When we come back, in Purchasing Focus, we look at the outsourcing strategy study conducted by management consulting firm A.T. Kearney in cooperation with the Center for Strategic Supply Research. More than 80% of 165 companies representing 24 industries in the study said that reduced operating costs, reduced capital investment and the need to focus on their core business were the primary reasons for their outsourcing activities. Fewer than half of the companies cited reasons related to revenue growth, such as increased speed to market (46%), improved quality (42%) and faster customer response time (40%). But, first this…..

I. Metals Watch

Welcome back to the May edition of Metals Watch.

The majority of companies with cost-related goals for domestic and foreign outsourcing told A.T. Kearney they met or exceeded the objective of average cost savings for these companies at 10% to 15%. In contrast, the majority of companies with revenue-related goals for outsourcing reported falling short of those percentages. "It's clear there are two different approaches to outsourcing at work," says A.T. Kearney’s Bill Markham. "Companies seeking quick savings focus their efforts on finding less expensive alternatives to operating their business today. Companies focused on tomorrow's business needs are seeking more significant long-term benefits and looking to leverage marketplace skills, technologies and scale to cut costs and increase revenue." The study examined the breadth and depth of outsourcing across 14 different activities in research and development, marketing and sales, supply, manufacturing and distribution, and corporate support. Every company studied reported outsourcing at least one of the activities, with 50% saying they outsourced parts of more than eight.

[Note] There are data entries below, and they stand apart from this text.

import Summits.BirchSwinnertonDyer.BirchSwinnertonDyer.Theorems.KatoDescentPotSupersingularZetaBodyRankOneDecoupling
import HarnessLib

/-!
# Tightness lemma for the rank-ONE residual (K9 `WildRankOne` 19200 / KT `TameRankOne` 19984), PART 19:
# GROUP-RING REFITS of the tree's Kato zeta data — the functionals of `Kato2004.ZetaBody` can absorb
# the action of `θ = σ̃ + c ∈ ℤ_p[Gal(ℚ̄/ℚ)]` on the classes, level by level; at the bottom level `θ`
# is the scalar `1 + c`, on a `χ`-eigenclass of `σ̃` it is the scalar `χ(σ̃) + c`

Cell `bsd-potss` (FULL-BSD rank ≤ 1, tranche 1b), seat `bsd-potss-kmc` (descent from Kato's Λ-adic main
conjecture), generation 12, part 19; memo HOME/bsd-potss-kmc/KMC-DESCENT-MEMO-v11.md, finding F6.
ROUTE-FREE (no route import); `--supports stmt-BirchSwinnertonDyer-19200`.  Proofs only (no definition:
the refit operator `θ•y := σ̃•y + c•y` and the refit functional
`Λ^θ(y) := (1 − (−c)^n)⁻¹ • Σ_{i<n} (−c)^i • Λ(σ̃^{n−1−i}•y)` enter through defining hypotheses `hz'`, `hΛ'`;
`exists_refit_functional` shows the latter IS a `ℤ_p`-linear map).

WHAT THIS SHOWS.  PART 17c/18 (`zetaBody_smul`, `zetaBody_rescale`) exhibited the SCALAR symmetries of
`ZetaBody W p f ι κ Λ c d a A z x`; memo v10 §3 proposed to pin the scale of the classes at ONE tame level
with a non-vanishing value («twist-pin» at a quadratic `χ_D`, existential image exponent).  Here: a
NON-SCALAR symmetry such a pin does not see.  For `σ̃ ∈ Γ_ℚ`, `c ∈ ℤ_p` let `θ = σ̃ + c` act on
`H¹(ℚ(μ_m), T_pW)` through the `Gal(ℚ(μ_m)/ℚ)`-action `conjMap`.  As `σ̃^n` acts trivially for
`n = [Γ_ℚ : Gal(ℚ̄/ℚ(μ_m))]` (`conjMap_one_apply_of_mem`), `θ` is invertible over `ℚ_p` at every level once
`(−c)^n ≠ 1` (telescoping, `sum_conj_refit`), and `Λ^θ := Λ ∘ θ⁻¹` (`ZetaBody` asks no integrality of
`Λ`) is again equivariant (C3a) (the levels are abelian, `commutator_le_level`) and local (C3b) granted
that local triviality above `p` is `Gal`-stable, with `Λ^θ(θ•y) = Λ(y)` (`refit_functional_refit`).  Hence
`zetaBody_refit`: `(κ, Λ, z, x) ↦ (κ, Λ^θ, θ•z, x)` preserves `ZetaBody` — SAME constant, SAME values —
granted the displayed transport hypotheses `hES`/`hur`/`hloc` (Rubin: `ES(T)` is a `ℤ_p[G_ℚ]`-module;
naturality of restriction/corestriction under conjugation — standard, not in the tree).  WHAT A PIN SEES
(`refit_bottom`, `smul_refit_functional_of_eigen`): the bottom class becomes `(1 + c)•z_ℚ`; on a class
with `σ̃•y = ε•y` the functional becomes `(ε + c)⁻¹•Λ`, so a single-component pin with an existential
image exponent `a` is carried along with `a ↦ a − v_p(χ(σ̃) + c)` while `pos(z_ℚ)` moves by
`v_p(1 + c)`: for `c = p − 1`, `χ_D(σ̃) = −1`, `p` odd, `1 ≠ 0`.  So the node of memo v10 §3 is NOT
invariant (memo v11 F6); characters of order prime to `p` never separate the trivial component; only a
character `χ ≡ 𝟙 (mod 𝔭)` with an EXPLICIT exponent does (memo v11 F7).  Nothing about BSD is asserted.

References: Rubin, *Euler Systems* (2000), Def. 2.1.1, Ch. II §4; PCMI lectures (2009) §4.1 ("the
`ℤ_p[G_ℚ]`-module of Euler systems") [Rubin2000]; Serre, *Local Fields*, GTM 67 (1979), VII §5 Prop. 3
[Serre1979]; Kato, Astérisque 295 (2004) §9.4, Thm. 9.7, Thm. 6.6 (1) [Kato2004Asterisque]; Burns–Kurihara–
Sano, arXiv:1910.07404, Hyp. 2.2 / Rem. 2.3 [BurnsKuriharaSano2019]; tree `GaloisRepresentations/EulerSystem.lean`
(`conjMap_*`, `commutator_le_level`), `Kato2004/EulerSystemValues.lean` (`ZetaBody`).
-/

set_option autoImplicit false
set_option linter.dupNamespace false

noncomputable section

open scoped NumberField TensorProduct Pointwise
open Field IsDedekindDomain CongruenceSubgroup
open Literature.NumberTheory.GaloisRepresentations
open Literature.NumberTheory.EllipticCurves Literature.NumberTheory.EllipticCurves.ModularForms
open Literature.NumberTheory.EllipticCurves.Kato2004
open Literature.NumberTheory.EllipticCurves.Kato2004.EulerSystemValues Rat.HeightOneSpectrum

namespace Summit.BirchSwinnertonDyer.BirchSwinnertonDyer.Theorems.ZetaBodyRefit

/-! ## §1 The `Gal`-action on `H¹(U, T_pW)` and the refit `θ•y = σ̃•y + c•y` -/

section Operators

variable {W : WeierstrassCurve ℚ} [W.IsElliptic] {p : ℕ} [Fact p.Prime]
  [ContinuousSMul ℤ_[p] (W.tateModule p)]
  (U : Subgroup (absoluteGaloisGroup ℚ)) [U.Normal]

/-- `(στ)•y = σ•(τ•y)` on `H¹(U, T_pW)`. [cite: Serre1979, VII §5] -/
theorem conj_mul (σ τ : absoluteGaloisGroup ℚ) (y : H1 (tateRep W p) U) :
    conjMap (tateRep W p).toTopRep U (σ * τ) 1 y =
      conjMap (tateRep W p).toTopRep U σ 1 (conjMap (tateRep W p).toTopRep U τ 1 y) :=
  conjMap_mul_apply_one (tateRep W p).toTopRep U σ τ y

/-- Elements of `U` act trivially on `H¹(U, T_pW)`. [cite: Serre1979, VII §5 Prop. 3] -/
theorem conj_eq_self_of_mem {σ : absoluteGaloisGroup ℚ} (hσ : σ ∈ U) (y : H1 (tateRep W p) U) :
    conjMap (tateRep W p).toTopRep U σ 1 y = y :=
  conjMap_one_apply_of_mem (tateRep W p).toTopRep U ⟨σ, hσ⟩ y

/-- Powers: `σ̃^j` acts by the `j`-th power of the operator of `σ̃`. [cite: Serre1979, VII §5] -/
theorem conj_pow (σ : absoluteGaloisGroup ℚ) (j : ℕ) :
    (conjMap (tateRep W p).toTopRep U (σ ^ j) 1).hom.toLinearMap =
      (conjMap (tateRep W p).toTopRep U σ 1).hom.toLinearMap ^ j := by
  induction j with
  | zero =>
    refine LinearMap.ext fun y ↦ ?_
    rw [pow_zero, pow_zero, Module.End.one_apply]
    exact conj_eq_self_of_mem U U.one_mem y
  | succ j ih =>
    refine LinearMap.ext fun y ↦ ?_
    rw [pow_succ, pow_succ, Module.End.mul_apply, ← ih]
    exact conj_mul U _ _ y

The most common activities being outsourced were information technology (reported as outsourced by 36% of companies), distribution/fulfillment (32%), legal/regulatory affairs (30%) and manufacturing/operations (24%). However, companies are not outsourcing at a very deep level, according to the study. Eighty-six percent of study participants said they outsource less than 25% of activities overall. The average level of outsourcing penetration across the 14 activities was 16%. Even in information technology, the area with the deepest penetration by outsourcing, only 14% of respondents said they outsource more than 25% of their IT activity. Upshot is that “tactical outsourcing is a follow-the-leader approach, not a road to competitive advantage," says Robert M. Monczka, director of strategic sourcing and supply chain strategy research at CAPS and research professor of supply chain management in the W. P. Carey School of Business at Arizona State University. "Strategic outsourcing can create new ways to compete,” he says, “and possibly rewrite the rules for whole industries."

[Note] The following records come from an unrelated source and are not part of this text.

/-- **The reversed link**: the raising generator `c†_{x↓}` from the pair companion `(k − 1, k − 1)` back to
`(k − 1, k)`, with the INVERTED ratio `r₂' = lim Z_{(k−1,k)}/Z_{(k−1,k−1)}`:
`0 ≤ β·Re ω''_{Λ₁}(c̃(H_{Λ₁}c̃† − c̃†H_{Λ₁})) − s·Re ω''_{Λ₁}(c̃c̃†) + q·r₂'·Re ω'_{Λ₁}(c̃†c̃)` (`c̃ = Γc_{x↓}`).
[cite: FawziFawziScalet2024, Thm. 3.1] [cite: BratteliRobinsonII1997, §5.4.2]
[cite: LiebPRL1989, proof of Theorem 1] -/
theorem InfVolFermionState.IsTorusLimitOfMixture.re_expect_twoSector_eeb_creation_down_reverse_nonneg_of_pairCompanion
    {n : ℝ} (hn : 0 < n) {Ls : ℕ → ℕ} (hLs : Tendsto Ls atTop atTop) {ω' ω'' : InfVolFermionState 2}
    (hω' : ω'.IsTorusLimitOfMixture
      (fun L => Fintype.card (Subtype (spinConfig (Λ := FermionTorus 2 L) (halfRectN n L - 1) (halfRectN n L))))
      (fun L i => canonicalWeight β (sectorEigenvalue (spinConfig (halfRectN n L - 1) (halfRectN n L))
        (hubbardTorusTT' L t t' U) (hubbardTorusTT'_isHermitian L t t' U)) ((Fintype.equivFin _).symm i))
      (fun L i => sectorEigenvector (spinConfig (halfRectN n L - 1) (halfRectN n L)) (hubbardTorusTT' L t t' U)
        (hubbardTorusTT'_isHermitian L t t' U) ((Fintype.equivFin _).symm i)) Ls)
    (hω'' : ω''.IsTorusLimitOfMixture
      (fun L => Fintype.card (Subtype (spinConfig (Λ := FermionTorus 2 L) (halfRectN n L - 1) (halfRectN n L - 1))))
      (fun L i => canonicalWeight β (sectorEigenvalue (spinConfig (halfRectN n L - 1) (halfRectN n L - 1))
        (hubbardTorusTT' L t t' U) (hubbardTorusTT'_isHermitian L t t' U)) ((Fintype.equivFin _).symm i))
      (fun L i => sectorEigenvector (spinConfig (halfRectN n L - 1) (halfRectN n L - 1)) (hubbardTorusTT' L t t' U)
        (hubbardTorusTT'_isHermitian L t t' U) ((Fintype.equivFin _).symm i)) Ls)
    {r₂' : ℝ} (hr₂' : Tendsto (fun j =>
      (∑ c, Real.exp (-(β * sectorEigenvalue (spinConfig (halfRectN n (Ls j) - 1) (halfRectN n (Ls j)))
          (hubbardTorusTT' (Ls j) t t' U) (hubbardTorusTT'_isHermitian (Ls j) t t' U) c))) /
        ∑ d, Real.exp (-(β * sectorEigenvalue (spinConfig (halfRectN n (Ls j) - 1) (halfRectN n (Ls j) - 1))
          (hubbardTorusTT' (Ls j) t t' U) (hubbardTorusTT'_isHermitian (Ls j) t t' U) d))) atTop (𝓝 r₂'))
    {Λ : Finset (Site 2)} {x : Site 2} (hx : x ∈ Λ) {s q : ℝ} (hq : Real.exp (s - 1) ≤ q) :
    0 ≤ β * (ω''.expect (thicken Λ 1)
          ((fermionEmbed (PolySite.incl (subset_thicken Λ 1)) (creation (orb (PolySite.pt x hx) 1)))ᴴ *
            ((hubbardTTPrimeFermionInteraction t t' U).localHamiltonian (thicken Λ 1) *
                fermionEmbed (PolySite.incl (subset_thicken Λ 1)) (creation (orb (PolySite.pt x hx) 1)) -
              fermionEmbed (PolySite.incl (subset_thicken Λ 1)) (creation (orb (PolySite.pt x hx) 1)) *
                (hubbardTTPrimeFermionInteraction t t' U).localHamiltonian (thicken Λ 1)))).re -
        s * (ω''.expect (thicken Λ 1)
          ((fermionEmbed (PolySite.incl (subset_thicken Λ 1)) (creation (orb (PolySite.pt x hx) 1)))ᴴ *
            fermionEmbed (PolySite.incl (subset_thicken Λ 1)) (creation (orb (PolySite.pt x hx) 1)))).re +
        q * r₂' * (ω'.expect (thicken Λ 1)
          (fermionEmbed (PolySite.incl (subset_thicken Λ 1)) (creation (orb (PolySite.pt x hx) 1)) *
            (fermionEmbed (PolySite.incl (subset_thicken Λ 1)) (creation (orb (PolySite.pt x hx) 1)))ᴴ)).re := by
  refine InfVolFermionState.re_expect_twoSector_eeb_nonneg_of_canonical_limits_eventually t t' U β
    (fun L => spinConfig (Λ := FermionTorus 2 L) (halfRectN n L - 1) (halfRectN n L - 1))
    (fun L => spinConfig (Λ := FermionTorus 2 L) (halfRectN n L - 1) (halfRectN n L))
    (fun L s s' hs hs' => hubbardTorusTT'_apply_eq_zero_of_spinConfig L t t' U _ _ s s' hs hs')
    (fun L s s' hs hs' => hubbardTorusTT'_apply_eq_zero_of_spinConfig L t t' U _ _ s s' hs hs')
    (fun L _ v s s' hs hs' => fockTranslate_apply_eq_zero_of_spinConfig L v _ _ s s' hs hs')
    (fun L _ v s s' hs hs' => fockTranslate_apply_eq_zero_of_spinConfig L v _ _ s s' hs hs')
    (fun L => (Fintype.equivFin _).symm) (fun L => (Fintype.equivFin _).symm)
    (fun L i => rfl) (fun L i => rfl) (fun L i => rfl) (fun L i => rfl) hLs hω'' hω' hr₂'
    (creation (orb (PolySite.pt x hx) 1)) ?_ ?_ hq
  · filter_upwards [eventually_one_le_halfRectN_comp hn hLs] with j hk hL h₁ s s' hs hs'
    rw [fermionEmbed_toTorusEmb_incl_creation, ← annihilation_conjTranspose]
    exact apply_eq_zero_off_of_mulVec_mem₂ (spinConfig _ _) (spinConfig _ _) (szSector _ _) (szSector _ _)
      (mem_szSector_iff_spinConfig _ _ _) (mem_szSector_iff_spinConfig _ _ _)
      (fun w hw => creation_down_mulVec_mem_szSector_pred_of_pairPred _ hk _ w hw) s s' hs hs'
  · filter_upwards [eventually_one_le_halfRectN_comp hn hLs] with j hk hL h₁ s s' hs hs'
    rw [fermionEmbed_toTorusEmb_incl_creation, creation_conjTranspose]
    exact apply_eq_zero_off_of_mulVec_mem₂ (spinConfig _ _) (spinConfig _ _) (szSector _ _) (szSector _ _)
      (mem_szSector_iff_spinConfig _ _ _) (mem_szSector_iff_spinConfig _ _ _)
      (fun w hw => annihilation_down_mulVec_mem_szSector_pairPred _ hk _ w hw) s s' hs hs'

end Between

end Literature.MathematicalPhysics.QuantumLattice

end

The report suggests companies define from the outset whether the strategic intent of their outsourcing efforts is cost reduction or revenue generation. It also recommends the following steps to give companies an edge in achieving their outsourcing goals: First, anticipate shifts in the future business environment, such as political and social backlash, changing demographics in emerging economies and dwindling natural resource supplies, and consider the effect these shifts would have on future outsourcing activities. Second, build tomorrow's corporation by seeking skills, technologies and scale from the marketplace rather than assuming that these capabilities must be developed internally.

Third, address the execution issues inherent in any outsourcing activity by clearly defining roles and responsibilities across the corporate functions involved.

Well, that's all for this edition of Metals Watch. This is Tom Stundza, executive editor of Purchasing Magazine. Good day.